When operating a stand-alone micro grid, the battery energy storage system (BESS) and a diesel generator are key components needed in order to maintain demand-supply balance. Using Unit Commitment (UC) to calculate the optimal operation schedule of a BESS and diesel generator helps minimize the operation cost of the micro grid. While calculating the optimal operation schedule for the microgrid, it is important that it reflects the actual characteristics of the implanted devices, in order to increase the schedule result accuracy.

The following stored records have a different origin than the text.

import Summits.Ventures.Crystal3D.Bulk.CapBoxSprocZ
import Summits.Ventures.Crystal3D.Bulk.CapX2Poly3
import Summits.Ventures.Crystal3D.Bulk.CapX2DataW0625X2
import HarnessLib

/-!
# X2 certificate `certW0625` (level `-0.625`): compiled check `checkII_23hi_010_011_W0625`

Venture `Crystal3D` (cell `pub-crystal3d`, phase 2; seat typer-bulk). One of the Boolean evaluations behind
`CapX2.noHole_0625` (`CapX2BoxW0625.lean`): the integer S-procedure tensor-Bernstein check `Bern.checkPos3Z`
(`CapBoxSprocZ.lean`, soundness on the standard axioms) of the negated, padded (II) tensor `-(P+λ)` (degree `32`) on the sub-box
`u ∈ [19/100, 117/400]`, `v ∈ [9/10, 1]`, `t ∈ [-1/16, 1/8]`, evaluated by `native_decide` (compiled code trusted — the
class of the tree's `KissingSearch` parts). One compiled search per file keeps each gate elaboration under its
wall. HONEST FRAMING: a computation; its meaning is given by `Bern.nonneg_of_checkPos3Z`.
-/

namespace Summit.Ventures.Crystal3D.CapX2

/-- The check evaluates to `true`. [folklore] -/
theorem checkII_23hi_010_011_W0625 :
    CapCut.Bern.checkPos3Z (CapCut.Bern.pad3 32 (scale3 (-1) (pairPolyZ certW0625 lamW0625))) 32
      (19 / 100) (117 / 400) (9 / 10) 1 (-1 / 16) (1 / 8) 80 40 64 = true := by
  native_decide

end Summit.Ventures.Crystal3D.CapX2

In this paper, a piecewise linearization, on the actual power conditioning system (PCS) input/output-efficiency characteristic curve, has been considered while calculating the optimal operation schedule using UC. The optimal schedule result calculated by the proposed method has been examined by comparing the schedule calculated by a fixed input/output-efficiency case, which is conventionally used while solving UC for a stand-alone microgrid.

Suggested Citation

  • Ha-Lim Lee & Yeong-Han Chun, 2018. "Using Piecewise Linearization Method to PCS Input/Output-Efficiency Curve for a Stand-Alone Microgrid Unit Commitment," Energies, MDPI, vol. 11(9), pages 1-13, September.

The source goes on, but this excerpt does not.